В приемной за стойкой сидела молодая женщина в деловом костюме. Поздоровалась, посмотрела вопросительно.

— Моя фамилия Касатонова, — ну, как в холодную воду с головой. — Я звонила вчера.

— Да-да, я помню. Минуту, — она сняла трубку селектора. — Петр Евгеньевич, Касатонова к вам… Проходите. Направо.

Вдохнув поглубже, я вошла в кабинет.

За столом сидел мужчина в ослепительно белой рубашке с расстегнутым воротом. Я знала, что Дарьялову уже полтинник, но выглядел он едва за сорок. От одного взгляда холодных светлых глаз снова заледенело в животе. Глубоко посаженные, разрезанные прищуром — было в них что-то волчье. Да и во все облике: жесткий, уверенный в себе, опасный хищник. Перейти такому дорогу мог только самоубийца. Или такая дура, как Ира.

Оправдывайся теперь: дяденька, простите, я не знала.

— Проходите, Ирина Ивановна, присаживайтесь.

Боже, какой голос! Мягкий, бархатный — а под бархатом сталь. А кстати, я своего имени-отчества по телефону не называла. Хватило фамилии, чтобы выяснить, кто я.
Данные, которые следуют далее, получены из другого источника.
import Literature.MathematicalPhysics.QuantumFieldTheory.Volkov2017.SectorIntegral
import HarnessLib

/-!
# Volkov's Lemma 1 (PRD 96 §III.C, `lemma_sum_to_max`): the projective change of variables between the simplex form `∫ h δ(Σz − 1) dz` and the affine chart `z_{j₁} = 1`, with its Jacobian (20) `= 1/(1 + y₂ + … + y_n)ⁿ` — PROVED; and with it the printed evaluation of (19), the simplex-sector integral of the Hepp-sector density `g₀`, `= 1/∏_l Deg`

independent recomputation; certified where stated, statistical where stated; no new-physics claim.

CITATION HEADER (venture `QEDPrecision`, cell `pub-qed`, track TROPICAL seat V3a = `pub-qed-trop-v3-lit-1` gen 12; VALUE-FREE: a
change-of-variables identity and an elementary integral in the symbols `Deg(s) > 0`; no constant, nothing per graph, per word or per Set V
family). Companion of `SectorIntegral.lean` (same seat, gen 8), which typed the SECOND half of Volkov's sentence — the affine-chart integral
"equals 1/∏ Deg" by the substitution (22) — and listed as NOT typed "Lemma 1 itself (the passage from the simplex δ(Σz − 1) form (19) to the
affine chart y₁ = 1 — Volkov's own lemma with the Jacobian (20))". This file types Lemma 1 with its printed proof (the Jacobian is a rank-one
update of a multiple of the identity) and closes the chain (19) = [affine-chart integral] = 1/∏ Deg. Serves `tropical/view/V3-VOLKOV-DEGREES.md`
§A A.2.3 ("exact normalisation 1/∏_l Deg(s^{[l]}) per sector") and A.26.3 (α) ("the simplex ↔ sector-cube change of variables as a Lean
theorem" — listed there and in A.28.2 as prose only).

Source [Volkov2017]: S. Volkov, "New method of computing the contributions of graphs without lepton loops to the electron anomalous magnetic
moment in QED", Phys. Rev. D 96, 096018 (2017) = arXiv:1705.05800v4 (e-print `amm4_mc_arxiv.tex` held on the cell's HOME under
`data/lit/sources/.cache/1705.05800/`, sha256 3d5fd6a7…; §III.C = arXiv PDF p.17–18; equation numbers counted from the e-print's numbered
`equation` environments, LaTeX labels given), VERBATIM:
* §II.C (12) `eq_feyn_param_integral`: "Calculation of a graph G contribution to a_{e,1}^{new} can be reduced to the Feynman-parametric
  integration ∫_{z₁,…,z_n>0} I(z₁,…,z_n) δ(z₁+…+z_n−1) dz₁…dz_n."
* §III.B: "Each sector corresponds to a permutation (j₁,…,j_n) of {1,2,…,n} and is defined by S_{j₁,…,j_n} = {(z₁,…,z_n) ∈ ℝ :
  z_{j₁} ≥ z_{j₂} ≥ … ≥ z_{j_n}}. We define the function g₀(z₁,…,z_n) on S_{j₁,…,j_n} by the following relation
  (16) `eq_mc_g0`: g₀(z₁,…,z_n) = ∏_{l=2}^{n} (z_{j_l}/z_{j_{l−1}})^{Deg({j_l,j_{l+1},…,j_n})} / (z₁z₂…z_n), where Deg(s) > 0 is defined for
  each set s of internal lines of G except the empty set and the set of all internal lines of G."
* §III.C "Fast sampling algorithm", Preliminaries (tex l.856–933): "To generate sectors with correct probabilities it is required to know
  the value (19) `eq_g0_integral`: ∫_{z₁,…,z_n>0, (z₁,…,z_n)∈S_{j₁,…,j_n}} g₀(z₁,…,z_n) δ(z₁+…+z_n−1) dz₁…dz_n […] for each sector
  S_{j₁,…,j_n}. The following lemma is used for obtaining this integral.
  LEMMA 1 (`lemma_sum_to_max`). Let Y ⊆ ℝ^{n−1}, X be the image of Y under the map (y₂,…,y_n) → (y₂/(1+y₂+…+y_n), …,
  y_n/(1+y₂+…+y_n)), h : ℝⁿ → ℝ be a function satisfying h(k z) = h(z)/kⁿ. Then ∫_Y h(1,y₂,…,y_n) dy₂…dy_n =
  ∫_X h(1−x₂−…−x_n, x₂,…,x_n) dx₂…dx_n.
  Proof. Let us use the substitution x_j = y_j/(1+y₂+…+y_n). To apply the change of variables theorem we should prove the following
  relation for the Jacobian: (20) `eq_jacobian` |∂(x₂,…,x_n)/∂(y₂,…,y_n)| = h(1,y₂,…,y_n)/h(1−x₂−…−x_n,x₂,…,x_n). The right part of (20)
  equals 1/(1+y₂+…+y_n)ⁿ. The left part equals |D|, where D = det(M′+M″), m′_{ij} = δ_{ij}/(1+y₂+…+y_n), m″_{ij} = −y_i/(1+y₂+…+y_n)²
  […] d_l = 0 for l ≥ 2, because all rows of M″ are collinear […] d₀ = det M′ = 1/(1+y₂+…+y_n)^{n−1} […] d₁ = −(y₂+…+y_n)/(1+y₂+…+y_n)ⁿ.
  Thus, D = d₀+d₁ = 1/(1+y₂+…+y_n)ⁿ. This completes the proof.
  Using the proved lemma and the substitution (21) `eq_subst_zy` z_{j_l} = y_l/(1+y₂+…+y_n), 1 ≤ l ≤ n, where y₁ = 1, we obtain that (19)
  equals ∫_{1 ≥ y₂ ≥ y₃ ≥ … ≥ y_n > 0} ∏_{l=2}^{n} (y_l/y_{l−1})^{Deg({j_l,j_{l+1},…,j_n})} / (y₂…y_n) dy₂…dy_n. By the substitution (22)
  `eq_subst_yt` t_l = y_l/y_{l−1} we obtain that it equals 1/∏_{l=2}^{n} Deg({j_l,j_{l+1},…,j_n})."

What is typed (all PROVED; Mathlib + the tree's `Borinsky2020/HeppSectorCoordinates` and `Volkov2017/SectorIntegral` only). Throughout
`d = n − 1` is the number of free variables, a point of `ℝⁿ` is `Fin (d + 1) → ℝ`, Volkov's `(1, y₂, …, y_n)` is `Fin.cons 1 y` and his
`(1 − x₂ − … − x_n, x₂, …, x_n)` is `Fin.cons (1 − Σ x) x` — i.e. the δ-function of (12)/(19) is resolved in the FIRST listed coordinate
(`z_{j₁}`, the largest one on the sector), which is how a `δ(Σz − 1)` integral is read as a Lebesgue integral over `ℝ^{n−1}`.
* §1 `maxToSum y = y/(1 + Σ y)` (def; the map of Lemma 1 = the substitution (21) read on the last `n − 1` coordinates) and its inverse
  `sumToMax x = x/(1 − Σ x)` (def); `sumToMax_maxToSum`, `maxToSum_sumToMax`, `injOn_maxToSum` (injective wherever `1 + Σ y ≠ 0` — the
  lemma needs no positivity for this), `image_maxToSum` / `image_maxToSum_of_pos` (Volkov's "X, the image of Y": `X = {x | Σ x < 1,
  x/(1 − Σ x) ∈ Y}`), and the point identity `cons_one_sub_sum_maxToSum`: `(1 − Σ x, x) = (1, y)/(1 + Σ y)` at `x = maxToSum y`.
* §2 THE JACOBIAN (20): `maxToSumDeriv y` (def, the Fréchet derivative `v ↦ v/(1+Σy) − (Σ v) y/(1+Σy)²`, i.e. Volkov's `M′ + M″`),
  `hasFDerivAt_maxToSum`, `toMatrix_maxToSumDeriv` (its matrix is `(1+Σy)⁻¹ • (1 + u ⊗ 𝟙)` with `u = −y/(1+Σy)`: "all rows of M″ are
  collinear"), and **`det_maxToSumDeriv : det = ((1 + Σ y)^{d+1})⁻¹`** — "D = d₀ + d₁ = 1/(1+y₂+…+y_n)ⁿ", here by the rank-one
  determinant lemma `det(1 + u ⊗ v) = 1 + v ⬝ u` (Mathlib's `Matrix.det_one_add_replicateCol_mul_replicateRow`), which is exactly the
  content of Volkov's expansion `d_l = 0 (l ≥ 2)`, `d₀`, `d₁`.
* §3 THE CHANGE OF VARIABLES. **`setIntegral_image_maxToSum`**: for EVERY `f : ℝⁿ → F` (Banach-space valued, no homogeneity) and every
  measurable `Y ⊆ {1 + Σ y > 0}`, `∫_{x ∈ maxToSum '' Y} f(1 − Σx, x) dx = ∫_{y ∈ Y} ((1+Σy)^{d+1})⁻¹ • f((1, y)/(1 + Σ y)) dy` (Mathlib's
  `integral_image_eq_integral_abs_det_fderiv_smul`), with the matching integrability transfer **`integrableOn_image_maxToSum_iff`** (so
  FINITENESS statements move between the two charts, not only values); then **`integral_cons_one_eq_integral_image_maxToSum`** = LEMMA 1 AS
  PRINTED: if `h(k z) = h(z)/kⁿ` for `k > 0` at the points `z = (1, y)`, `y ∈ Y` (Volkov: for all `z`; only these are used), then
  `∫_Y h(1, y) dy = ∫_X h(1 − Σx, x) dx` with `X = maxToSum '' Y`; `integral_cons_one_eq_of_homogeneous` is the verbatim global-hypothesis
  form. Hypotheses made explicit that the print leaves implicit: `Y` measurable, `1 + Σ y > 0` on `Y` (true on Volkov's `Y ⊆ {y > 0}`),
  `k > 0` in the homogeneity.
* §4 THE SECTOR. `sectorChartY m = {1 ≥ y₂ ≥ … ≥ y_n > 0}` (def; `m + 1 = n − 1` free coordinates, Volkov's order: `y 0 = y₂` is the largest)
  and `simplexSectorChart m = {x | (1 − Σ x, x) ∈ S_{1,2,…,n}, all coordinates > 0}` (def: the integration domain of (19) for the sector
  `z₁ ≥ z₂ ≥ … ≥ z_n` of the open orthant, δ resolved in `z₁`); **`simplexSectorChart_eq_image`**: it IS `maxToSum '' sectorChartY` (the
  hypothesis "X be the image of Y" of Lemma 1, discharged for the use Volkov makes of it); `sectorChartY_eq_preimage_heppCube`: in the
  tree's increasing Hepp convention `sectorChartY` is the coordinate-reversal of `Borinsky2020.heppCube`, whence `measurableSet_sectorChartY`
  and `setIntegral_sectorChartY_eq_heppCube` (relabelling preserves Lebesgue measure, `Borinsky2020.measurePreserving_permCoords`).
* §5 THE EVALUATION OF (19). `g0Fund D z = (∏_{i} (z_{i+1}/z_i)^{D i}) / ∏_j z_j` (def) = (16) on the sector `S_{1,2,…,n}` (0-based: the
  ratio `z_{i+1}/z_i`, `i = 0, …, n − 2`, carries `D i = Deg({i+2, …, n})` in Volkov's 1-based line labels — for a general sector
  `S_{j₁,…,j_n}` relabel the lines by `l ↦ j_l`; the exponent only depends on the tail set); `g0Fund_smul` (degree `−n` homogeneity — the
  hypothesis of Lemma 1); `g0Fund_cons_one` (at `z = (1, y)` it is the y-integrand displayed after (21), and equals `SectorIntegral`'s
  integrand `(∏_k (heppInv a k)^{D (rev k)})/∏_k a k` at `a = y ∘ rev`); and **`integral_simplexSectorChart_g0Fund`**:
  `∫_{simplexSectorChart m} g₀(1 − Σx, x) dx = ∏_i (D i)⁻¹` for every positive exponent vector — "(19) equals … 1/∏_{l=2}^{n} Deg({j_l,…,j_n})",
  now from the δ(Σz − 1) form, by Volkov's own route Lemma 1 → (21) → (22) (`SectorIntegral.integral_heppCube_sectorDensity`).
* §6 (v2, additions only) THE SIMPLEX SECTOR IN SECTOR COORDINATES FOR AN ARBITRARY INTEGRAND — the measure-level content of
  "(21) then (22)" that the paper applies to `g₀` only: **`setIntegral_simplexSectorChart_eq_heppUnitBox`**
  `∫_{S_{1,…,n}} f δ(Σz − 1) dz = ∫_{(0,1]^{n−1}} (∏_k β_k^k)·(1 + Σ_i a_i)^{−n}·f((1, a∘rev)/(1 + Σ_i a_i)) dβ`, `a = heppMap β` (Lemma 1's
  Jacobian (20) composed with the relabelling and `Borinsky2020.integral_heppCube_eq_integral_heppUnitBox`), the matching
  **`integrableOn_simplexSectorChart_iff`** (finiteness of any `δ(Σz − 1)` sector integral ⇔ finiteness on the unit box of sector variables
  with the two explicit Jacobian factors), and `one_add_sum_heppMap_mem_Icc` (`1 ≤ 1 + Σ_i a_i ≤ n` on the unit box: the normaliser factor is
  two-sided bounded, so it moves no exponent along any ray).
NOT typed here: the sum of (19) over all `n!` sectors (`= Σ_{a∈Λ} W(Λ∖{a})`, the discrete half — `FastSamplingTable.lean`'s `totalW`, A.19 of
the V3 notes); anything about `Deg` beyond positivity; Lemma 1 for sign-changing `1 + Σ y` (Volkov states `Y ⊆ ℝ^{n−1}` without
restriction; the map is injective on `{1 + Σ y ≠ 0}` — `injOn_maxToSum` — but the determinant's sign and the homogeneity scalar then need
`|1 + Σ y|`, which no use in the paper requires).
-/

namespace Literature.MathematicalPhysics.QuantumFieldTheory.Volkov2017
Мутило от страха, но я не могла не признать: было в этой опасности что-то притягательное. Так тянет в пропасть, когда стоишь у обрыва.

5

Опустившись на стул у приставного столика, я сжала руки под сумкой.

— Кофе?

Кивнула молча. Думала, попросит секретаршу, но Дарьялов достал из шкафчика две чашки, подошел к кофемашине на подоконнике, заправил в нее капсулы. Пока машина фырчала, выплевывая кофе и пену, передо мной оказалась сахарница и коробка конфет.